# 6 speed manual in winter



## JediSamReye (Jun 27, 2012)

So since the weather in my city has been lower ~15 F my manual has been "different" Not like its failing, just the shifter isn't sliding into the spot as well as it normally does. I'm guessing this is because of the temp and when things warm up it will go back to the way it was. Does anyone else have a similar thing going on with their manual? I have not even broke 4,000 miles yet on it, should i be concerned?


----------



## XtremeRevolution (Jan 19, 2012)

No reason for concern. This is normal behavior for manuals. The fluid is thicker when it's cold. 

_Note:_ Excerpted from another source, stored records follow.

/-!
# Bałaban 1983–89, node O3.E-i′ (α), the A-field half — the WORDS: the axial-gauge elimination map `C`,
# the operator `Δ₁` of the quadratic form (1.16), the word `C*Δ₁C`, the conditional covariance `C^{(0)}(Λ)`
# and the completed square of (1.26), typed as covariant blocks over `T4AdjointCovariance`

(cell `pub-balaban`, self-proposed row T4-O3.E-i′-Oα-Ad-WORDS*; structural discharge of GAPS G-pv04g7-1 = NOT CLAIMED
(i) of `T4AdjointCovariance`: «typed CONSTRUCTION of Δ₁/Δ^{(j)}, C, C^{(0)}(Λ₁)/C^{(j)}(Λ_{j+1}) as words in covariant
blocks»; kernel bookkeeping, NOT summit progress.)

HONEST FRAMING.  The cell's T4 target is the existence and uniqueness of the continuum limit of Bałaban's unit-scale
averaged loop expectations on a finite torus; it is NOT the Yang–Mills mass gap and NOT the Clay problem.  This
module proves NO estimate and NO statement of the papers.  `T4AdjointCovariance` typed the printed symmetry sentence
(invariance under the simultaneous transformation U₁ → U₁^u, A → R(u)A, (1.17)) and left every operator of the papers
as an abstract family whose covariance `OpCovariant …` is a HYPOTHESIS.  This leaf removes the part of that hypothesis
that is pure finite-dimensional linear algebra: it shows by which WORDS the objects C, Δ₁, C*Δ₁C, C^{(0)}(Λ₁) are built
from more primitive data, and that each word-forming operation (unique solution of an invariant constraint; operator
of an invariant quadratic form; pairing-adjoint; composition; inverse of a strictly positive block; extension by
zero / restriction) PRESERVES covariance — so that the residual hypotheses are exactly the printed analytic inputs
(covariance of the linear averaging operator Q̃ = Q(U₁); invariance of the three summands of (1.16); strict positivity
of the Λ₁-block of C*Δ₁C), which are NOT proved here.

WHAT IS PRINTED (renders `b2b-balaban-ref1/pages/<stem>/…-pNNN-x2.png` read AS IMAGES by the author seat; journal
page = printed page, PDF page in brackets).

* (W1) [Balaban1988Convergent] (= B14, CMP 119:243) p. 249 [7], after (1.14): «Let us recall that the linearizing
  transformation is different from the identity only on bonds {b₀(c) : c∈Ω₁⁽¹⁾}, … Also, let us recall that the
  functions and operators on the right-hand side of (1.14) depend on the configuration U₁. Now we perform the scaling
  transformation A = g₀A′ in the integral with respect to variables A, and we remove the δ-functions under the
  integral solving the equations (Q̃A′)(c) = 0 on Ω₁⁽¹⁾. The equation determines the variable A′(b₀(c)) as a linear
  function of the remaining variables A′(b), b⊂B(c₋)∪B(c₊), b ≠ b₀(c). We denote this function by C, and we denote by
  A the integration variables restricted to bonds Ω₁* = Ω₁∖{b₀(c) : c∈Ω₁⁽¹⁾}. Hence A′ = CA are solutions of the above
  equations and we have Q̃CA = 0.»; (1.15) then carries «exp[−½⟨A, C*Δ₁CA⟩ + v(g₀CA) − (1/g₀²)V(g₀CA)]» and (1.16)
  reads «⟨A, Δ₁A⟩ = ⟨A, ΔA⟩ − 2⟨hC⁽²⁾(A), J₁⟩ + 𝐆⁽²⁾(A) ,».  The invariance sentence after (1.16)/(1.17) (p. 250
  [8]) and the display (1.26) (p. 253 [11]) with «dμ_{C^{(0)}(Λ₁)}», «exp[−½⟨Λ₁A, C*Δ₁CΛ₁A⟩ − ⟨Λ₁ᶜA, C*Δ₁CΛ₁A⟩ …]»,
  «exp[log Z^{(0)}(Λ₁) + ½⟨Λ₁ᶜA, C*Δ₁CC^{(0)}(Λ₁)C*Δ₁CΛ₁ᶜA⟩ + 𝐄⁽¹⁾(Λ₁, g₀, Λ₁ᶜA)]», «The above equalities define the
  functions 𝐕⁽⁰⁾ and 𝐄⁽¹⁾. Let us recall that all the above expressions depend on the configuration U₁.» are quoted
  in full in `T4AdjointCovariance` (P1)–(P4) (same renders; GAPS C-pv04g7-1); p. 252 [10] → p. 253 introduces (1.26)
  by «For each term in this expansion consider the conditional integral with respect to the variables A restricted
  to Λ₁. This integral is equal to the corresponding conditional integral in the case analyzed in [I], i.e. where
  there are no large field regions, but with a different background field. It is given by».
* (W2) [Balaban1985UV3] (= B10, CMP 102:255) p. 259 [5], (14)–(15): «(U′U₁)‾(Ū₁)⁻¹ = Ũ′ = Ū′ = exp iQ(A′), (14)
  where the second equality follows from the definition (89) (or (63)) in [4], and the gauge fixing conditions.
  Properties of the function Q(A′) = Q(U₁, A′) were described in Proposition 3 [4]. It is an analytic function of A′
  with the decomposition Q(A′) = QA′ + C(A′), (15) where Q = Q(U₁) is the linear averaging operator defined by
  (124) [4], and C(A′) is an analytic function with an expansion beginning with a second order polynomial.»; p. 260
  [6], (17): «QD̃(A, c) = C(A − D̃(A, c), c). Let us denote by b₀(c) the bond b∈B(c) and contained in c (let us recall
  that B(c) is the set of bonds connecting the blocks B(c₋), B(c₊), i.e. the set of bonds b such that b₋∈B(c₋),
  b₊∈B(c₊)). We assume that D̃(A, b, c) = 0 for all b ≠ b₀(c). This assures the locality properties. … There exists a
  unique solution D̃ of this equation for A sufficiently small, and it is an analytic function of A with a Taylor
  expansion beginning with second order terms.»  (Only the LINEAR part — one dependent bond b₀(c) per cube c, solved
  for from the c-th linear equation — is typed below; D̃ and C(A′) of (15) are not.)
* (W3) [Balaban1985BackgroundPropagators] (= B9, CMP 99:389) p. 395 [7], (3.30): «⟨R(u)A, J^u⟩ = ⟨A, J⟩,
  ⟨R(u)A, Δ^η(U^u)R(u)A⟩ = ⟨A, Δ^η(U)A⟩, (3.30) or J^u = R(u)J, Δ^η(U^u) = R(u)Δ^η(U)R(u^{−1}).» (quoted in full in
  `T4AdjointCovariance` (P5)) — the printed INFERENCE from the invariance of a quadratic form to the covariance of its
  operator, which §3 proves for any additive pairing-symmetric family.

READING (labelled as such, not printed in these words).  (R1) The linear system «(Q̃A′)(c) = 0 on Ω₁⁽¹⁾» is typed in
SPLIT FORM `linConstraint`: (Q̃x)(c) = (Q_f x|_{Ω₁*})(c) + M(c)·x(b₀(c)) — the c-th equation contains exactly one
dependent variable, its own x(b₀(c)), with an invertible coefficient M(c) (this is what «The equation determines the
variable A′(b₀(c)) as a linear function of the remaining variables» says equation by equation; (W2) fixes b₀(c) ⊂ c);
the free part Q_f = Q_f(U₁) is an abstract family, NOT the operator (124) [4].  The abstract §1 covers any splitting
with an invertible dependent block.  (R2) Δ₁ is read as the additive, ⟨·,·⟩-symmetric operator whose quadratic form is
the right-hand side of (1.16); h, C⁽²⁾, J₁, 𝐆⁽²⁾, Δ are not typed.  (R3) C^{(0)}(Λ₁) is read, by the standard
Gaussian dictionary ∫dA e^{−½⟨A,MA⟩}F = Z∫dμ_{M^{−1}}F, as the inverse of the Λ₁-block M = Λ₁(C*Δ₁C)Λ₁ on the
Λ₁-supported fields (the first exponent of (1.26)), placed inside words as restrict–invert–extend-by-zero (`condCov`);
the Gaussian integral itself is not formalised.  (R4) As in `T4AdjointCovariance` (R1)/(R3): constant u ≡ g, abstract
`Ad : G → (V ≃ₗᵢ[ℝ] V)`; scale-j objects of (2.21) are identified with first-step ones only through B14 p. 257 (P4).

WHAT THE KERNEL PROVES (every declaration [folklore] unless its docstring carries a [cite:] LOCATOR of the printed
words whose SHAPE it types — a [cite:] here never asserts a result of the paper).
* §1 (abstract): a map characterised as the UNIQUE solution of a jointly invariant condition is a covariant family
  (`opCovariant_of_unique`); hence the solution operator of a covariant constraint with prescribed free part is
  covariant (`opCovariant_of_constraint`); the operator representing a jointly invariant form is covariant
  (`opCovariant_of_invariant_form`); and the ELIMINATION MODEL `solveC glue Qf QdInv` (glue the free variables to the
  dependent ones solved through an invertible dependent block): free part = id, solves the constraint, UNIQUE, additive
  / homogeneous, covariant given covariance of the full constraint (`res_solveC`, `constraint_solveC`,
  `solveC_unique`, `solveC_add`, `solveC_smul`, `opCovariant_solveC`).
* §2 (lattice): the coordinate splitting along the free set Ω₁* (`freePart`, `depPart`, `glueParts`, their algebra and
  equivariance under `adAct`); the one-bond-per-cube dependent block `depBlock S e M` with e : cubes ≃ dependent bonds
  and invertible coefficients M ω c : V ≃ₗ[ℝ] V, its two-sided inverse `depBlockInv`; the split constraint
  `linConstraint` (R1) and the map `axialC` = C: `freePart_axialC` («A′ = CA» extends A), `axialC_apply_dep`
  (A′(b₀(c)) = −M(c)⁻¹(Q_f A)(c), «a linear function of the remaining variables»), `linConstraint_axialC` («Q̃CA = 0»),
  `axialC_unique` / `existsUnique_linConstraint` («The equation determines …»), `axialC_add` / `axialC_smul`, and
  `opCovariant_axialC`: C(U₁^u)R(u) = R(u)C(U₁) GIVEN `OpCovariant` of the full constraint Q̃(U₁) (hypothesis).
* §3 (pairing): bilinearity / symmetry of `pairSum`, polarization, and `opCovariant_of_invariant_quadForm`: an additive
  pairing-symmetric family whose QUADRATIC FORM is jointly invariant is covariant — (W3) read left to right; for Δ₁ of
  (1.16) the invariance of the form is the printed sentence (P1), so Δ₁ (reading (R2)) is covariant; the pairing-adjoint
  of a covariant family is covariant with `pairSum`'s separation / `adAct`'s surjectivity discharged
  (`opCovariant_pairAdjoint`), hence the word «C*Δ₁C» is covariant (`opCovariant_CstarDeltaC`).
* §4 (block): for a linear family X(ω) on all fields and a region Λ, the Λ-block `blockOp Λ X ω = Λ X(ω) Λ` on
  `↥Λ → V`; under STRICT POSITIVITY of the block (`BlockPos`, implied by strict positivity of X, `blockPos_of_pos`) it
  is injective hence — `↥Λ → V` being finite-dimensional — invertible: `blockInv` = C^{(0)}(Λ) EXISTS
  (`blockOp_blockInv`, `blockInv_blockOp`), is covariant (`opCovariant_blockInv`, via `OpCovariant.inverse`), symmetric
  when X is (`blockInv_symm`) and strictly positive (`blockInv_pos`); its placement on all fields `condCov` =
  Λ C^{(0)}(Λ) Λ is Λ-supported, sees only Λ-data, inverts X on Λ (`restrictTo_X_condCov`, `condCov_X_glueParts`), is
  covariant (`opCovariant_condCov`), symmetric (`condCov_symm`) and positive semidefinite (`condCov_nonneg`); and
  COMPLETING THE SQUARE (`complete_square`): −½⟨ΛA, XΛA⟩ − ⟨B, XΛA⟩ = −½⟨a + C0ΛXB, M(a + C0ΛXB)⟩ +
  ½⟨B, X·condCov(XB)⟩ — the algebra producing the printed factor «½⟨Λ₁ᶜA, C*Δ₁CC^{(0)}(Λ₁)C*Δ₁CΛ₁ᶜA⟩» of (1.26).

NOT CLAIMED / NOT DONE.  (i) The linear averaging operator Q = Q(U₁) of (124) [4] / its free part Q_f, the operators
Δ, h, C⁽²⁾, J₁, 𝐆⁽²⁾ of (1.16), and hence Δ₁ and C*Δ₁C as concrete operators are NOT constructed; their covariance /
invariance / symmetry / additivity and the strict positivity of the Λ₁-block are HYPOTHESES where used (printed
warrants: (P1) of `T4AdjointCovariance`, (W3), and the positivity bounds of the propagator papers — none proved here).
(ii) The existence of the pairing-adjoint C* is not constructed (finite-dimensional linear algebra; it enters
`opCovariant_CstarDeltaC` through the adjoint relation `hadj`).  (iii) No Gaussian integral, normalisation Z^{(0)}(Λ₁),
𝐕⁽⁰⁾, 𝐄⁽¹⁾, no measure theory at all in this leaf (reading (R3) is a dictionary, `complete_square` is its algebraic
half).  (iv) The non-linear objects D̃ (B10 (17)), C(A′) (B10 (15)), the δ-functions and z⁽⁰⁾ are untouched.  (v) That
b₀(c′) for c′ ≠ c does not occur in the c-th equation (diagonal dependent block, reading (R1)) is a modelling choice
justified by (W2) «contained in c» + locality «depends on A restricted to B(c₋)∪B(c₊)», not a quoted statement; the
abstract §1 does not need it.  Value = typed skeleton + kernel bookkeeping, NOT summit progress.
-/

open scoped BigOperators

If you want to smooth out your shifts a bit, you should consider changing out the fluid with Amsoil SynchroMesh. Several of us have had very good experiences with it and it really smoothed out notchy shifting.


----------



## bartonmd (Jun 30, 2011)

As XR said, welcome to manual transmissions in the winter.

Mike


----------



## JediSamReye (Jun 27, 2012)

I have had 3 manuals before in winter, the first was a dodge daytona that i bought for $220 total so that wasnt the best example of performance, another was a fiero and that was the same. The last and actual good car was my WRX and that shifted fine but i was running synthetic in everything. Thanks so much guys! Now I can stop worrying and get back to enjoying my car!


----------



## Maxzillian (Sep 16, 2012)

Yup, normal behavior. Shifts will be a little slower and the transmission may feel a bit more notchy when it slides into gear. I have an '87 Conquest that will nearly double the shift time when the transmission is below freezing. However, once everything warms up it goes back to normal.


----------